Foi há dez anos que um jogador não chamado Cristiano Ronaldo ou Lionel Messi venceu pela última vez a Bola de Ouro (na versão só da France Football ou associada à FIFA). Estávamos em 2007 e Kaká tinha acabado de guiar o AC Milan à vitória na Liga dos Campeões. Abaixo dele ficaram nesse ano Ronaldo e Messi. Depois disso, um deles venceu o troféu e apenas em 2010 o outro não ficou no segundo lugar (quando Messi venceu o troféu e Xavi e Iniesta, acabados de levar a Espanha ao título mundial, ficaram no pódio).

 

Este domínio é completamente sem precedentes e será difícil que se repita.

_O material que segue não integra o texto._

/-- **THE RECORD'S Thm-2 CONJUNCT at the averaging of the inputs, FROM LEAF SYSTEMS ON THE LANE'S TOWERS PINNED TO THE RECORD'S BINDERS** (`εbg > 2`;
per-run constants `C_S` suffice). [cite: Balaban1985UV3, Thm 2 p.272] -/
theorem thm2Printed_of_leafSystems_tower3 (D : ∀ S : Scales L, Carriers.TowerInput S (SU N)) (c : Consts L) (hε : 2 < c.εbg)
    (hε₁ : ∀ (S : Scales L) k, (D S).ε₁ k = eps1OfPrint c S k) (hreg : ∀ (S : Scales L) k, (D S).reg k = bgReg3 N S k c.εbg)
    (hUk : ∀ (S : Scales L) k (V : GaugeField S.P (k + 1) (SU N)), (D S).Uk k V = UkA N (fun S => (D S).av) S (k + 1) c.εbg V)
    (hE : ∀ S : Scales L, B10.Ek (D S).Estep S.K 0 = c.E S)
    (h : ∀ S : Family L c.eps0, ∃ C : B10Assembly.Consts, Nonempty (B10Assembly.LeafSystem C (D S.1).tower3.toTowerRun)) :
    B10.Thm2Printed (runsAtG N (runObjects₀A N (fun S => (D S).av) (fun S j => (Carriers.run3 ((D S).toRunInput fun _ => True)).T j)
      (Backgrounds.ofAvg N L fun S => (D S).av)) c) := by
  intro S k hk
  obtain ⟨C, ⟨LS⟩⟩ := h S
  exact repr41_47G_of_leafSystem_tower3 D c hε hε₁ hreg hUk hE LS k hk

/-- **… and from the lane's CONCRETE LEAVES**: `UsesConsts C` on the stage-1 tower (the family's `M₁, b₀, p₀, κ₀`, `rcoef`; lane `EndTheorem.carrierEqs_pin`) +
`AnalyticLeaves C S` on the pinned tower (Sects. A∕C∕D as hypotheses — N08's object gap) give the leaf system (`UVStability3D.leafSystem_of_concrete`), hence
the record's per-run datum at `S`. [cite: Balaban1985UV3, Thm 2 p.272 + pp.256–274 (the leaves)] -/
theorem repr41_47G_of_analyticLeaves_tower3 (D : ∀ S : Scales L, Carriers.TowerInput S (SU N)) (c : Consts L) (hε : 2 < c.εbg)
    (hε₁ : ∀ (S : Scales L) k, (D S).ε₁ k = eps1OfPrint c S k) (hreg : ∀ (S : Scales L) k, (D S).reg k = bgReg3 N S k c.εbg)
    (hUk : ∀ (S : Scales L) k (V : GaugeField S.P (k + 1) (SU N)), (D S).Uk k V = UkA N (fun S => (D S).av) S (k + 1) c.εbg V)
    (hE : ∀ S : Scales L, B10.Ek (D S).Estep S.K 0 = c.E S) {C : B10Assembly.Consts} (hC : Proofs.Constants.NormalisedConsts L C)
    {S : Scales L} (hUC : Proofs.EndTheorem.UsesConsts C ((D S).towerWith fun _ => True))
    (A : Proofs.UVStability3D.AnalyticLeaves C S (D S).tower3.toTowerRun) (k : ℕ) (hk : k ≤ S.K) :
    Repr41_47G N (runObjects₀A N (fun S => (D S).av) (fun S j => (Carriers.run3 ((D S).toRunInput fun _ => True)).T j)
      (Backgrounds.ofAvg N L fun S => (D S).av)) c S k :=
  repr41_47G_of_leafSystem_tower3 D c hε hε₁ hreg hUk hE
    (Proofs.UVStability3D.leafSystem_of_concrete hC ⟨Proofs.EndTheorem.carrierEqs_pin _ hUC, A⟩) k hk

/-- **THE PRINTED PAIR `PrintedUV3G` at the inputs' averaging FROM UNIFORM CONCRETE LEAVES on the lane's towers pinned to the record's binders** (admissible `c`
with `εbg > 2`; ONE `C` for the family — Thm 1's «O(1) independent of ε, k»; `B10RunsOfRecord.printedUV3G_of_uniformLeafSystems`).  With `(D S).av := avOfPrint N S`
this is the slot of record `PrintedUV3V N L` by ∃-introduction on the version; with an ADMISSIBLE averaging it is the primed slot (next theorem).
[cite: Balaban1985UV3, Thm 1 p.257 + Thm 2 p.272 + pp.256–274 (the leaves)] -/
theorem printedUV3G_of_analyticLeaves_tower3 (D : ∀ S : Scales L, Carriers.TowerInput S (SU N)) (c : Consts L) (hc : c.Adm) (hε : 2 < c.εbg)
    (hε₁ : ∀ (S : Scales L) k, (D S).ε₁ k = eps1OfPrint c S k) (hreg : ∀ (S : Scales L) k, (D S).reg k = bgReg3 N S k c.εbg)
    (hUk : ∀ (S : Scales L) k (V : GaugeField S.P (k + 1) (SU N)), (D S).Uk k V = UkA N (fun S => (D S).av) S (k + 1) c.εbg V)
    (hE : ∀ S : Scales L, B10.Ek (D S).Estep S.K 0 = c.E S) {C : B10Assembly.Consts} (hC : Proofs.Constants.NormalisedConsts L C)
    (hUC : ∀ S : Family L c.eps0, Proofs.EndTheorem.UsesConsts C ((D S.1).towerWith fun _ => True))
    (A : ∀ S : Family L c.eps0, Proofs.UVStability3D.AnalyticLeaves C S.1 (D S.1).tower3.toTowerRun) :
    PrintedUV3G N L (runObjects₀A N (fun S => (D S).av) (fun S j => (Carriers.run3 ((D S).toRunInput fun _ => True)).T j)
      (Backgrounds.ofAvg N L fun S => (D S).av)) :=
  printedUV3G_of_uniformLeafSystems N L _ ⟨c, hc, C, fun S => ⟨(D S.1).towerWith fun _ => True, towerWith_toRunObjects_eq D c hε hε₁ hreg hUk hE S.1,
    ⟨Proofs.UVStability3D.leafSystem_of_concrete hC ⟨Proofs.EndTheorem.carrierEqs_pin _ (hUC S), A S⟩⟩⟩⟩
import Literature.NumberTheory.LFunctions.YoshidaWindowGramTailMSBoxes
import Literature.NumberTheory.LFunctions.YoshidaWindowGramTailJFactoredScaled
import HarnessLib

/-!
# Kernel enclosures of Yoshida's matrix coefficients — VIII-f: the MEAN-SQUARE order-`J` tails in factored, rescaled form

Source: H. Yoshida, Adv. Stud. Pure Math. **21** (1992) 281–325, §§5–7 [Yoshida1992HermitianForms]; R. E. Moore,
*Interval Analysis* (1966), Ch. 3 [Moore1966] (inclusion property).

Part VIII-b gives the mean-square tails `U2EvenJMS` / `U2OddJMS` in structured form (`U2EvenJMS'`: the same Hankel–Gram
skeleton as the order-`J` tail of part VII-a, with `hankHMS (msConst …) (msRes …)` on the A-family).  As in parts
VII-d/VII-e (which this file reuses for the left factors `phiJe(S)`/`phiJo(S)` and the diagonals `dgJe`/`dgJo`, identical
here), the column-band kit wants `U₂(i,i') = Σ_{r<2J} φ_r(i)ψ_r(i') + [i=i']dg(i)` with unit-size factors:

* `Encl.psiMSe`, `Encl.psiMSeS = ψ·B^{p(r)}` and `Encl.U2EvenJMS_eq_factoredS` (left factors `phiJeS`, diagonal `dgJe`);
  boxes `psiMSeBox`, `psiMSeSBox` with `mem` lemmas (sine data `s = sFun/sFun2` as in part VIII-c); `U2EvenJMS_comm`;
* the odd analogues `psiMSo`, `psiMSoS`, `U2OddJMS_eq_factoredS`, `psiMSoBox`, `psiMSoSBox`, `U2OddJMS_comm`.

Everything is proved; no named facts.
-/

open Real Complex Finset Matrix
open scoped BigOperators

namespace Literature.NumberTheory.LFunctions.Yoshida1992

open Literature.Analysis.SpecialFunctions Literature.Analysis.ValidatedNumerics.NumericsMP
open Literature.Analysis.ValidatedNumerics

namespace Encl

variable {S : ℕ} {a : ℝ} {ks : List PrimeLen} {C : Consts}

/-! ## Even sector -/

/-- Right factors of the mean-square tail (even). [cite: Yoshida1992HermitianForms, §7 pp. 305–312] -/
noncomputable def psiMSe (a θ η d₀ : ℝ) (B B₃ J : ℕ) (s₁ : ℕ → ℝ) (sm sp : ℕ → ℕ → ℝ) (i' r : ℕ) : ℝ :=
  if r < J then
    (1 + θ) * (1 + η) * (1 / (π ^ 2 * d₀)) *
      ∑ j' ∈ Finset.range J, hankHMS (msConst a B₃ s₁ sm sp) (msRes a s₁ sm sp) pA (B₃ - 1) B₃ B B₃ J r j' * vAe i' j'
  else
    (1 + θ) * (1 + η⁻¹) * (1 / d₀) *
      ∑ r' ∈ Finset.range J, hankH pB (B₃ - 1) B₃ B J (r - J) r' * vBe a i' r'

/-- `ψ·B^{p(r)}`. [cite: Yoshida1992HermitianForms, §7 pp. 305–312] -/
noncomputable def psiMSeS (a θ η d₀ : ℝ) (B B₃ J : ℕ) (s₁ : ℕ → ℝ) (sm sp : ℕ → ℕ → ℝ) (i' r : ℕ) : ℝ :=
  psiMSe a θ η d₀ B B₃ J s₁ sm sp i' r * (B : ℝ) ^ pJe J r

/-- **`U₂⁺(MS) = Σ_{r<2J} φ_r ψ_rᵀ + diag`** (unscaled). [cite: Yoshida1992HermitianForms, §7 pp. 305–312] -/
theorem U2EvenJMS_eq_factored (a θ η d₀ : ℝ) (B B₃ J : ℕ) (s₁ : ℕ → ℝ) (sm sp : ℕ → ℕ → ℝ) (i i' : ℕ) :
    U2EvenJMS a θ η d₀ B B₃ J s₁ sm sp i i'
      = (∑ r ∈ Finset.range (J + J), phiJe a J i r * psiMSe a θ η d₀ B B₃ J s₁ sm sp i' r)
        + (if i = i' then dgJe a θ d₀ B B₃ J i else 0) := by
  rw [← U2EvenJMS'_eq, Finset.sum_range_add]
  unfold U2EvenJMS' phiJe psiMSe dgJe
  have hA : ∀ r ∈ Finset.range J, (if r < J then vAe i r else vBe a i (r - J)) *
      (if r < J then (1 + θ) * (1 + η) * (1 / (π ^ 2 * d₀)) *
          ∑ j' ∈ Finset.range J, hankHMS (msConst a B₃ s₁ sm sp) (msRes a s₁ sm sp) pA (B₃ - 1) B₃ B B₃ J r j' * vAe i' j'
        else (1 + θ) * (1 + η⁻¹) * (1 / d₀) *
          ∑ r' ∈ Finset.range J, hankH pB (B₃ - 1) B₃ B J (r - J) r' * vBe a i' r')
      = (1 + θ) * (1 + η) * (1 / (π ^ 2 * d₀)) *
          ∑ j' ∈ Finset.range J, hankHMS (msConst a B₃ s₁ sm sp) (msRes a s₁ sm sp) pA (B₃ - 1) B₃ B B₃ J r j'
            * vAe i r * vAe i' j' := by
    intro r hr
    rw [if_pos (Finset.mem_range.mp hr), if_pos (Finset.mem_range.mp hr), Finset.mul_sum, Finset.mul_sum, Finset.mul_sum]
    exact Finset.sum_congr rfl fun j' _ ↦ by ring
  have hB : ∀ r ∈ Finset.range J, (if J + r < J then vAe i (J + r) else vBe a i (J + r - J)) *
      (if J + r < J then (1 + θ) * (1 + η) * (1 / (π ^ 2 * d₀)) *
          ∑ j' ∈ Finset.range J, hankHMS (msConst a B₃ s₁ sm sp) (msRes a s₁ sm sp) pA (B₃ - 1) B₃ B B₃ J (J + r) j' * vAe i' j'
        else (1 + θ) * (1 + η⁻¹) * (1 / d₀) *
          ∑ r' ∈ Finset.range J, hankH pB (B₃ - 1) B₃ B J (J + r - J) r' * vBe a i' r')
      = (1 + θ) * (1 + η⁻¹) * (1 / d₀) *
          ∑ r' ∈ Finset.range J, hankH pB (B₃ - 1) B₃ B J r r' * vBe a i r * vBe a i' r' := by
    intro r _
    rw [if_neg (by omega), if_neg (by omega), Nat.add_sub_cancel_left, Finset.mul_sum, Finset.mul_sum, Finset.mul_sum]
    exact Finset.sum_congr rfl fun r' _ ↦ by ring
  rw [Finset.sum_congr rfl hA, Finset.sum_congr rfl hB, ← Finset.mul_sum, ← Finset.mul_sum]

/-- **`U₂⁺(MS) = Σ_{r<2J} (φ_r/λ_r)(ψ_r λ_r)ᵀ + diag`** (`B > 0`). [cite: Yoshida1992HermitianForms, §7 pp. 305–312] -/
theorem U2EvenJMS_eq_factoredS (a θ η d₀ : ℝ) {B : ℕ} (hB : 0 < B) (B₃ J : ℕ) (s₁ : ℕ → ℝ) (sm sp : ℕ → ℕ → ℝ)
    (i i' : ℕ) :
    U2EvenJMS a θ η d₀ B B₃ J s₁ sm sp i i'
      = (∑ r ∈ Finset.range (J + J), phiJeS a B J i r * psiMSeS a θ η d₀ B B₃ J s₁ sm sp i' r)
        + (if i = i' then dgJe a θ d₀ B B₃ J i else 0) := by
  rw [U2EvenJMS_eq_factored]
  congr 1
  refine Finset.sum_congr rfl fun r _ ↦ ?_
  unfold phiJeS psiMSeS
  have hBp : ((B : ℝ)) ^ pJe J r ≠ 0 := pow_ne_zero _ (by exact_mod_cast hB.ne')
  field_simp

/-- `hankHMS` is symmetric. [cite: Yoshida1992HermitianForms, §7 pp. 305–312] -/
theorem hankHMS_comm (c R : ℝ) (p : ℕ → ℕ) (X Y B Z Je j j' : ℕ) (h : j ≠ j') :
    hankHMS c R p X Y B Z Je j j' = hankHMS c R p X Y B Z Je j' j := by
  unfold hankHMS
  rw [if_neg h, if_neg (Ne.symm h), Nat.add_comm (p j) (p j')]

/-- `U₂⁺(MS)(i,i') = U₂⁺(MS)(i',i)`. [cite: Yoshida1992HermitianForms, §7 pp. 305–312] -/
theorem U2EvenJMS_comm (a θ η d₀ : ℝ) (B B₃ J : ℕ) (s₁ : ℕ → ℝ) (sm sp : ℕ → ℕ → ℝ) (i i' : ℕ) :
    U2EvenJMS a θ η d₀ B B₃ J s₁ sm sp i i' = U2EvenJMS a θ η d₀ B B₃ J s₁ sm sp i' i := by
  rw [← U2EvenJMS'_eq, ← U2EvenJMS'_eq]
  unfold U2EvenJMS'
  have hsA : ∑ j ∈ Finset.range J, ∑ j' ∈ Finset.range J,
        hankHMS (msConst a B₃ s₁ sm sp) (msRes a s₁ sm sp) pA (B₃ - 1) B₃ B B₃ J j j' * vAe i j * vAe i' j'
      = ∑ j ∈ Finset.range J, ∑ j' ∈ Finset.range J,
        hankHMS (msConst a B₃ s₁ sm sp) (msRes a s₁ sm sp) pA (B₃ - 1) B₃ B B₃ J j j' * vAe i' j * vAe i j' := by
    rw [Finset.sum_comm]
    refine Finset.sum_congr rfl fun j _ ↦ Finset.sum_congr rfl fun j' _ ↦ ?_
    by_cases hjj : j' = j
    · subst hjj; ring
    · rw [hankHMS_comm _ _ _ _ _ _ _ _ _ _ hjj]; ring
  have hsB : ∑ r ∈ Finset.range J, ∑ r' ∈ Finset.range J, hankH pB (B₃ - 1) B₃ B J r r' * vBe a i r * vBe a i' r'
      = ∑ r ∈ Finset.range J, ∑ r' ∈ Finset.range J, hankH pB (B₃ - 1) B₃ B J r r' * vBe a i' r * vBe a i r' := by
    rw [Finset.sum_comm]
    refine Finset.sum_congr rfl fun r _ ↦ Finset.sum_congr rfl fun r' _ ↦ ?_
    by_cases hrr : r' = r
    · subst hrr; ring
    · rw [hankH_comm _ _ _ _ _ _ _ hrr]; ring
  rw [hsA, hsB]
  by_cases hii : i = i'
  · subst hii; rfl
  · rw [if_neg hii, if_neg (Ne.symm hii)]

/-- Box of `ψ⁺(MS)_r(i')` (record of mode `i'`; sine data `sd1/sdm/sdp` at unit `2^{−cs}`).
[cite: Moore1966, Ch. 3 (interval arithmetic: inclusion property)] -/
def psiMSeBox (S : ℕ) (C : Consts) (F : FDConsts) (ks : List PrimeLen) (R : IdxRec)
    (cd d0z Be B3e Je θn θd ηn ηd cs : ℕ) (sd1 : List ℕ) (sdm sdp : List (List ℕ)) (i' r : ℕ) : MI :=
  if r < Je then
    ((((MI.ofInt S 1).mul S F.invPi2).mulInt (((θd + θn) * (ηd + ηn) * 2 ^ cd : ℕ) : ℤ)).divNat (θd * ηd * d0z)).mul S
      (sumBox S (fun j' ↦ (hankHMSBox S (msConstBox S C F ks B3e sd1 sdm sdp) (msResBox S C ks sd1 sdm sdp cs)
        pA (B3e - 1) B3e Be B3e Je r j').mul S (vAeBox S i' j')) Je)
  else
    (((MI.ofInt S 1).mulInt (((θd + θn) * (ηn + ηd) * 2 ^ cd : ℕ) : ℤ)).divNat (θd * ηn * d0z)).mul S
      (sumBox S (fun r' ↦ (hankHBox S pB (B3e - 1) B3e Be Je (r - Je) r').mul S (vBeBox S C F R i' r')) Je)
/-- An occurring weight of `ℂ[Δ_n[f]]` has nonpositive size (its entries are `≤ 0`). [folklore] -/
theorem size_nonpos_of_occurs (f : MvPolynomial σ ℂ) (n : ℕ) {χ : Weight σ}
    (hχ : highestWeightSpace (orbitCoordRep f n) χ ≠ ⊥) : χ.size ≤ 0 := by
  haveI : Infinite ℂ := CharZero.infinite ℂ
  obtain ⟨hle, -⟩ := nonpos_and_exists_size_eq_of_hasHighestWeight_orbitCoordRep f
    (show HasHighestWeight (orbitCoordRep f n) χ from hχ)
  exact Finset.sum_nonpos fun i _ => hle i

/-- A NONZERO occurring weight of `ℂ[Δ_n[f]]` has negative size, i.e. positive degree.
[folklore] -/
theorem size_neg_of_occurs_ne_zero (f : MvPolynomial σ ℂ) (n : ℕ) {χ : Weight σ}
    (hχ : highestWeightSpace (orbitCoordRep f n) χ ≠ ⊥) (hχ0 : χ ≠ 0) : χ.size < 0 := by
  haveI : Infinite ℂ := CharZero.infinite ℂ
  obtain ⟨hle, -⟩ := nonpos_and_exists_size_eq_of_hasHighestWeight_orbitCoordRep f
    (show HasHighestWeight (orbitCoordRep f n) χ from hχ)
  rcases (size_nonpos_of_occurs f n hχ).lt_or_eq with h | h
  · exact h
  · exact absurd (weight_eq_zero_of_nonpos_of_size_eq_zero hle h) hχ0

end Sizes

/-! ### 2. Face layers start with an atom -/

section Layer

variable {σ : Type*} [Fintype σ] [LinearOrder σ]

/-- **Face layers start with an atom.** Let `P` be a property of weights that is FACIAL for the
occurrence monoid of `ℂ[Δ_n[f]]` (two occurring weights whose sum has `P` both have `P`) and `R`
a property ADDITIVE on occurring weights of the face (`R χ₁ → R χ₂ → R (χ₁ + χ₂)`). If the
occurring weight `χ` has `P`, not `R`, and LEAST DEGREE among all occurring weights with `P` and
not `R` (largest size: sizes of occurring weights are `-n·degree ≤ 0`), then `χ` is an ATOM: in a
splitting `χ = χ₁ + χ₂` into nonzero occurring weights both summands lie on the face, at least one
of them is outside `R` (else `R χ`), and that one has strictly larger size than `χ` because the
other summand has negative size. (Peeling principle for faces of a positively graded monoid; the
ray case is `…ExtremalRays.exists_atom_of_face_subset_ray`.) [folklore] -/
theorem atom_of_minDegree_layer (f : MvPolynomial σ ℂ) (n : ℕ) (P R : Weight σ → Prop)
    (hface : ∀ χ₁ χ₂ : Weight σ, highestWeightSpace (orbitCoordRep f n) χ₁ ≠ ⊥ →
      highestWeightSpace (orbitCoordRep f n) χ₂ ≠ ⊥ → P (χ₁ + χ₂) → P χ₁ ∧ P χ₂)
    (hadd : ∀ χ₁ χ₂ : Weight σ, highestWeightSpace (orbitCoordRep f n) χ₁ ≠ ⊥ →
      highestWeightSpace (orbitCoordRep f n) χ₂ ≠ ⊥ → P χ₁ → P χ₂ → R χ₁ → R χ₂ → R (χ₁ + χ₂))
    {χ : Weight σ} (hP : P χ) (hR : ¬ R χ)
    (hmin : ∀ ψ : Weight σ, highestWeightSpace (orbitCoordRep f n) ψ ≠ ⊥ → P ψ → ¬ R ψ →
      ψ.size ≤ χ.size) :
    ∀ χ₁ χ₂ : Weight σ, χ₁ + χ₂ = χ → χ₁ ≠ 0 → χ₂ ≠ 0 →
      highestWeightSpace (orbitCoordRep f n) χ₁ = ⊥ ∨
        highestWeightSpace (orbitCoordRep f n) χ₂ = ⊥ := by
  intro χ₁ χ₂ hsum h1 h2
  by_contra hne
  rw [not_or] at hne
  obtain ⟨hne1, hne2⟩ := hne
  have hP12 : P (χ₁ + χ₂) := by rw [hsum]; exact hP
  obtain ⟨hP1, hP2⟩ := hface χ₁ χ₂ hne1 hne2 hP12
  have hs1 := size_neg_of_occurs_ne_zero f n hne1 h1
  have hs2 := size_neg_of_occurs_ne_zero f n hne2 h2
  have hsz : χ.size = χ₁.size + χ₂.size := by rw [← hsum]; exact size_add_eq χ₁ χ₂
  by_cases hR1 : R χ₁
  · by_cases hR2 : R χ₂
    · exact hR (by rw [← hsum]; exact hadd χ₁ χ₂ hne1 hne2 hP1 hP2 hR1 hR2)
    · have := hmin χ₂ hne2 hP2 hR2
      omega
  · have := hmin χ₁ hne1 hP1 hR1
    omega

Sem precedentes porque raramente dois jogadores estiveram tão acima dos seus contemporâneos e mrcaram o jogo de forma tão brutal. Também porque nos períodos em que houve situações semelhantes (nos anos 50 com Puskas e Di Stefano, nos anos 70 com Cruijff e Beckenbauer, por exemplo), ne o domínio era tão intenso nem havia uma exposição mediática tão extensa e tão focada nos momentos de brilhantismo destes jogadores. Efectivamente, tão importante como os seus talentos e desejo de vencer é o apouio mediático que os jogadores recebem dos seus clubes e do seu staff, cientes que estão da mina de ouro que possuem.

 

 

Mesmo assim, a superioridade destes dois jogadores é inegável. Os seus números não são só fantásticos (no sentido de pertencerem ao domínio da fantasia) como são mesmo irreais. Nunca ninguém atingiu valores semelhantes em golos (sem falar nas outras contribuições) a este nível deste lado de um ecrã de computador. Os seus clubes, Real Madrid e Barcelona, têm vindo a dominar essencialmente devido às suas contribuições.

 

Este domínio não existe apenas pelos golos que marcam, assistências que oferecem ou demais contribuições activas no campo. A sua presença condiciona os adversários, que desenham tácticas para parar as duas estrelas. Quando o Barcelona, em 2013 (salvo erro) jogou contra o PSG, a entrada de Messi, obviamente lesionado, condicionou os franceses e ajudou os catalães a avançar para as meias-finais. No Euro2016, a simples presença de Ronaldo em campo deixou os croatas receosos no jogo dos oitavos de final contra Portugal e fê-los jogar uma partida de contenção, quando no jogo anterior tinham sido dominantes contra a Espanha. O mesmo sucedeu mas ao inverso na final contra a França, quando se tornou óbvio que Deschamps não tinha qualquer plano para um Portugal sem Ronaldo.

 

As suas presenças são então decisivas pelo que fazem e influentes simplesmente por existirem. Mas têm outra vantagem: atraem enormes quantidades de patrocínios. Isto é tão mais importante para os seus clubes por o seu domínio financeiro em Espanha estar a chegar ao fim. No passado, os clubes negociavam independentemente o dinheiro proveniente da televisão. Isto levava a que os dois colossos ficassem com cerca de metade das receitas só para si. O clube seguinte era o Atlético de Madrid que receberia cerca de um terço. Agora as negociações são colectivas, o que leva a uma distribuição de dinheiro mais proporcional e limita o domínio de Real Madrid e Barcelona. Isso torna-os dependentes de outras fontes de financiamento e é aqui que entram as suas mega-estrelas.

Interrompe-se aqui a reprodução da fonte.